Sensitivity measurements of the developed tool are shown in Fig. 2 which illustrates the measured displacements as a function of micrometer reading. The excellent correlation demonstrates that the automatic image-processing software detects the ball displacements within sub-millimeter accuracy. Steps in the detected movements are 32 µm which was the size of the image pixel in this image set.

Fig. 2

Measured displacements as a function of micrometer position with the linear fit to the measurements. Displacements were analyzed in pixel space and converted to millimeters using the size of the ball as a reference (1 pixel = 0.032 mm).

Three-dimensional visualization of the displacements of the front pointer ball for different gantry and collimator rotations are illustrated in Fig.3a. Measured displacements are shown as dots and the assumed isocenter point (0, 0, 0) is shown as an asterisk (∗). Fig.3b shows the surface defined by the outermost dots of the measured ball locations illustrating that the shape of mechanical isocenter is not spherical. Fig. 3 also illustrates that the assumed mechanical isocenter indicated by the patient positioning lasers is not in the middle of the measured isocenter volume.

Fig. 3

(a) Measured front pointer ball locations for different gantry and collimator rotations. (b) Isocenter surface that covers the measured front pointer ball locations. In both figures, the asterisk mark (*) is used for the assumed isocenter (i.e. positioning lasers points the middle of the front pointer ball when the gantry and collimator angles are 0°).

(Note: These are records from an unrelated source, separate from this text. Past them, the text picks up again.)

/-!
# Route `KLProgramme` — crux K3, VL child `KLRegimeVolumeLimitV17F2` (stmt-HubbardSuperconductivity-20440), blueprint v5 M5: THE VOLUME-FREE SMALLNESS (H3)
# OF ONE SCALE OF THE TOWER SPINE FROM GEOMETRIC MAJORANTS (seat hubbard-kl-k3c4-p1 g14; `--supports` 20440)

`…TwoVolumeTowerSpineDefs.TowerScaleSmall κ κ′ aW aW′ cW κf cRb cCb δb ρ₀ ρf ρ₂ ρ′ ρ₃ NV NS ν₀ … ν₈` (field (H3) of `…TowerDataDefs.TowerData`) asks, for ONE
scale of the nested two-volume induction, for ten dominating series to converge (to the named values `ν`) and for seven `θ < 1` lines.  Its inputs are
E1's L-free even profile `NV` of the scale, the L-free raw profile `NS` of the scale's states, and the scale's volume-free constants.  This file discharges it
by pure real analysis from GEOMETRIC MAJORANTS `NV m ≤ A·q^m`, `NS (2m) ≤ B·τ^m` (E1's budget law `CE^m ε_j^{m−1} 2^{(3m−5)j}` is of this shape at every
scale; the raw profile of the states IS geometric by the recursion (H2) of `TowerData`), given

* six RATIO conditions `w₀·q < 1`, `w₁·q < 1`, `w₁·cW²·τ < 1`, `w₆·(cW+δb)²·τ < 1`, `(e²(κ′+κ+ρf)/ρ₀)² < 1`, `(e²(3(κ′+κ)+ρ₂)/ρ₀)² < 1`
  (`w₀ = (e²(κ+ρ₀))²`, `w₁ = (e²(κ′+ρ′))²`, `w₆ = (e²(κf+ρ₃))²` — the `normV` weights of `…TwoVolumeTowerStep`), and
* five SMALLNESS conditions in closed form on caller-named majorants `nb₀ ≥ A/(1−w₀q)`, `Db ≥ e·nb₀/(1 − e·aW·nb₀/κ²)`, `nb₃ ≥ A/(1−w₁q)`,
  `nbS ≥ cW·B/(1−x₁)`, `nbE ≥ cW·B·(6/(1−x₁) + 14·x₁/(1−x₁)²)`, `nb₇ ≥ cW·B/(1−x₆)`, `nb₈ ≥ 2B·y₆/(1−y₆)²` (`x₁ = w₁cW²τ`, `x₆ = w₆cW²τ`,
  `y₆ = w₆(cW+δb)²τ`): `e·aW·nb₀/κ² < 1`, `e·2(aW′+aW)·(Db/(1−r₅))/(κ′+κ)² < 1`, `e·2(aW′+aW)·(Db/(1−r₄))/(3(κ′+κ))² < 1`,
  `e·aW′·((nb₃+(nbS+nb₃)) + nbE)/κ′² < 1`, `e·(aW′+(cRb+cCb))·(nb₇ + δb·nb₈)/κf² < 1`.

This is where the transfer constant `cW` of the scale is read («cW-BUDGET», KL STATUS 2026-08-28 l.4865/l.5212): only through `x₁, y₆ < 1` and the
majorants `nbS, nbE, nb₇, nb₈ ∝ B`, i.e. through `e²(κ′+ρ′)·cW·√τ < 1` with `τ = ρ₀(previous scale)⁻²` — a lower bound on the previous measuring radius,
no structural cap.

* §1 series kit: `hasSum_const_mul_geometric`, `hasSum_const_mul_nat_mul_geometric`, `summable_hasSum_le_of_le`;
* §2 `towerScale_nu0_le`, `towerScale_D_bounds` — `ν₀ ≤ nb₀`, `θ₀ < 1`, `0 ≤ e·ν₀/(1−θ₀) ≤ Db`;
* §3 **`towerScaleSmall_of_geom`** — `∃ ν₁ ν₂ ν₃ ν₄ ν₅ νE ν₆ ν₇ ν₈, TowerScaleSmall …` (with the caller's `ν₀`, `HasSum`-named);
* ACROSS SCALES (the budgets `NS` by the recursion (H2) and (H2)–(H3) of `TowerData` for `j < J`): the sequel `…TwoVolumeTowerSmallnessGeom`.

Proofs only; no definition; nothing about the model is asserted. [folklore: geometric series bookkeeping; cite: BenfattoGiulianiMastropietro2006, §3 (3.2)–(3.8) for the role]
-/

noncomputable section

namespace Summit.HubbardSuperconductivity.HubbardSuperconductivity.Theorems.TwoVolumeSource

set_option linter.dupNamespace false -- summit = problem name (single-conjunct summit), D-0017

open Finset Filter Topology

/-! ## §1 Series kit -/

/-- `Σ_m c·r^m = c/(1−r)` for `0 ≤ r < 1`. [folklore] -/
theorem hasSum_const_mul_geometric {c r : ℝ} (hr0 : 0 ≤ r) (hr1 : r < 1) :
    HasSum (fun m : ℕ => c * r ^ m) (c / (1 - r)) := by
  simpa [div_eq_mul_inv] using (hasSum_geometric_of_lt_one hr0 hr1).mul_left c

/-- `Σ_m c·m·r^m = c·(r/(1−r)²)` for `0 ≤ r < 1`. [folklore] -/
theorem hasSum_const_mul_nat_mul_geometric {c r : ℝ} (hr0 : 0 ≤ r) (hr1 : r < 1) :
    HasSum (fun m : ℕ => c * ((m : ℝ) * r ^ m)) (c * (r / (1 - r) ^ 2)) :=
  (hasSum_coe_mul_geometric_of_norm_lt_one (by rwa [Real.norm_of_nonneg hr0])).mul_left c

/-- A nonnegative real series dominated termwise by a series with sum `S` sums (to its `tsum`) and the sum is `≤ S`. [folklore] -/
theorem summable_hasSum_le_of_le {f g : ℕ → ℝ} {S : ℝ} (hf : ∀ m, 0 ≤ f m) (hfg : ∀ m, f m ≤ g m) (hg : HasSum g S) :
    HasSum f (∑' m, f m) ∧ ∑' m, f m ≤ S := by
  have hs : Summable f := Summable.of_nonneg_of_le hf hfg hg.summable
  exact ⟨hs.hasSum, hasSum_le hfg hs.hasSum hg⟩

/-- For `1 ≤ c`: `c^(2m−1) ≤ c^(2m)` (natural-number subtraction, so also at `m = 0`). [folklore] -/
theorem pow_two_mul_sub_one_le {c : ℝ} (hc : 1 ≤ c) (m : ℕ) : c ^ (2 * m - 1) ≤ c ^ (2 * m) :=
  pow_le_pow_right₀ hc (Nat.sub_le _ _)

/-- `((2m−1 : ℕ) : ℝ) ≤ 2m`. [folklore] -/
theorem cast_two_mul_sub_one_le (m : ℕ) : ((2 * m - 1 : ℕ) : ℝ) ≤ 2 * (m : ℝ) := by
  have h : ((2 * m - 1 : ℕ) : ℝ) ≤ ((2 * m : ℕ) : ℝ) := by exact_mod_cast Nat.sub_le _ _
  simpa using h

/-! ## §2 The first series `ν₀` and the next raw budget `D = e·ν₀/(1−θ₀)` -/

/-- **`ν₀ ≤ nb₀`**: the first dominating series against its geometric majorant. [folklore] -/
theorem towerScale_nu0_le {κ ρ₀ A q ν₀ nb₀ : ℝ} {NV : ℕ → ℝ} (hq : 0 ≤ q)
    (hNV0 : ∀ m, 0 ≤ NV m) (hNV : ∀ m, NV m ≤ A * q ^ m)
    (hν₀ : HasSum (fun m => (Real.exp 2 * (κ + ρ₀)) ^ (2 * m) * NV m) ν₀)
    (hr₀ : (Real.exp 2 * (κ + ρ₀)) ^ 2 * q < 1) (hnb₀ : A / (1 - (Real.exp 2 * (κ + ρ₀)) ^ 2 * q) ≤ nb₀) :
    0 ≤ ν₀ ∧ ν₀ ≤ nb₀ := by
  have hw : 0 ≤ (Real.exp 2 * (κ + ρ₀)) ^ 2 := sq_nonneg _
  have hg := hasSum_const_mul_geometric (c := A) (mul_nonneg hw hq) hr₀
  have hle : ∀ m, (Real.exp 2 * (κ + ρ₀)) ^ (2 * m) * NV m ≤ A * ((Real.exp 2 * (κ + ρ₀)) ^ 2 * q) ^ m := fun m => by
    rw [pow_mul]
    calc ((Real.exp 2 * (κ + ρ₀)) ^ 2) ^ m * NV m ≤ ((Real.exp 2 * (κ + ρ₀)) ^ 2) ^ m * (A * q ^ m) :=
          mul_le_mul_of_nonneg_left (hNV m) (pow_nonneg hw m)
      _ = A * ((Real.exp 2 * (κ + ρ₀)) ^ 2 * q) ^ m := by rw [mul_pow ((Real.exp 2 * (κ + ρ₀)) ^ 2) q m, mul_left_comm]
  exact ⟨hν₀.nonneg fun m => mul_nonneg (by rw [pow_mul]; exact pow_nonneg hw m) (hNV0 m),
    (hasSum_le hle hν₀ hg).trans hnb₀⟩
/-! ## §5 The PLUS/MINUS instance `B = ⨆_m E^ε(ℚ_{m,v})` — RSL_g's counted-set clause (3) for `y = transferH1 … b` -/

omit [W.IsElliptic] in
/-- `⋃_m E^ε(ℚ_{m,v})` is `Γ_v`-stable (each `E^ε(ℚ_{m,v})` is: the layer traces are `Γ_v`-equivariant, TP2
`smul_mem_signedLocalPointsOfEmb`). [cite: Kobayashi2003, Def. 1.1] -/
theorem smul_mem_iSup_signedLocalPoints (ε : ℤˣ) (δ : absoluteGaloisGroup (v.adicCompletion ℚ))
    {a : localPoints W (v.adicCompletion ℚ)} (ha : a ∈ ⨆ m : ℕ, signedLocalPoints κ (v.adicCompletion ℚ) W ε m) :
    δ • a ∈ ⨆ m : ℕ, signedLocalPoints κ (v.adicCompletion ℚ) W ε m := by
  refine AddSubgroup.iSup_induction (fun m : ℕ ↦ signedLocalPoints κ (v.adicCompletion ℚ) W ε m)
    (C := fun a ↦ δ • a ∈ ⨆ m : ℕ, signedLocalPoints κ (v.adicCompletion ℚ) W ε m) ha (fun m a ha ↦ ?_) ?_ ?_
  · exact AddSubgroup.mem_iSup_of_mem m (smul_mem_signedLocalPointsOfEmb κ _ W ε m δ ha)
  · rw [smul_zero]; exact zero_mem _
  · intro a b ha hb
    rw [smul_add]; exact add_mem ha hb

Fig. 4 illustrates measured front pointer ball displacements for different gantry angles with 0° collimator angle. The point (0, 0, 0) is the initial setup point of the front pointer ball with gantry and collimator angle of 0°. Importance of the 3D analysis of the mechanical isocenter can be justified by comparing the results from Fig. 3, Fig. 4. The results in Fig. 4 show that all the measurements are within the AAPM’s 2 mm tolerance for the mechanical isocenter. However, 3D results in Fig. 3 with gantry and collimator rotations show that there is one collimator and gantry angle combination that yields 2.18 mm displacement for the front pointer ball, exceeding the AAPM’s tolerance.

Fig. 4

Measured displacements of the front pointer ball in x-, y-, and z-directions and in xz- and yz-planes when only the gantry was rotated and the collimator angle was 0°. For y-displacement the gantry angles between 180° and 315° are missing because the couch prevents gantry rotation at these angles.

Discussion

Shifts of the mechanical isocenter can have a significant impact on the delivery of the radiation therapy in situations where high accuracy of the mechanical isocenter is important. The demand for high accuracy relates to highly modulated fields and to treatment plans with high dose gradients [1]. Factors such as gantry sag due to the gravity, wearing of the mechanical components of the gantry, and misalignment of the components of the accelerator head might affect the accuracy of the mechanical isocenter.

A robust mechanical isocenter testing system with sub-millimeter accuracy is needed for the routine QA tests at all radiotherapy departments. Currently, the mechanical isocenter is usually tested using 2D measurements [4]. However, results in Fig. 3, Fig. 4 clearly justify the need for 3D measurements of the mechanical isocenter. The current system could serve as a more acceptable QA tool to fulfill AAPM recommendations [1].

Current system might also be a useful installation and acceptance tool for a new linear accelerator when the mechanical isocenter needs adjustment. These initial tests may serve a basis for later periodic QA measurements. Resulting trend curves might be valuable in predicting need for the maintenance and they may indicate slow weakening in the mechanical properties of the linear accelerator.

Conclusions

The present investigation suggests that the photography-based system for checking mechanical isocenter may offer a requested improvement to the current situation where the assessment of the mechanical isocenter is often neglected due to very tedious measurements. With the new system the mechanical isocenter can be quickly measured and visualized from captured photographs using modified front pointer.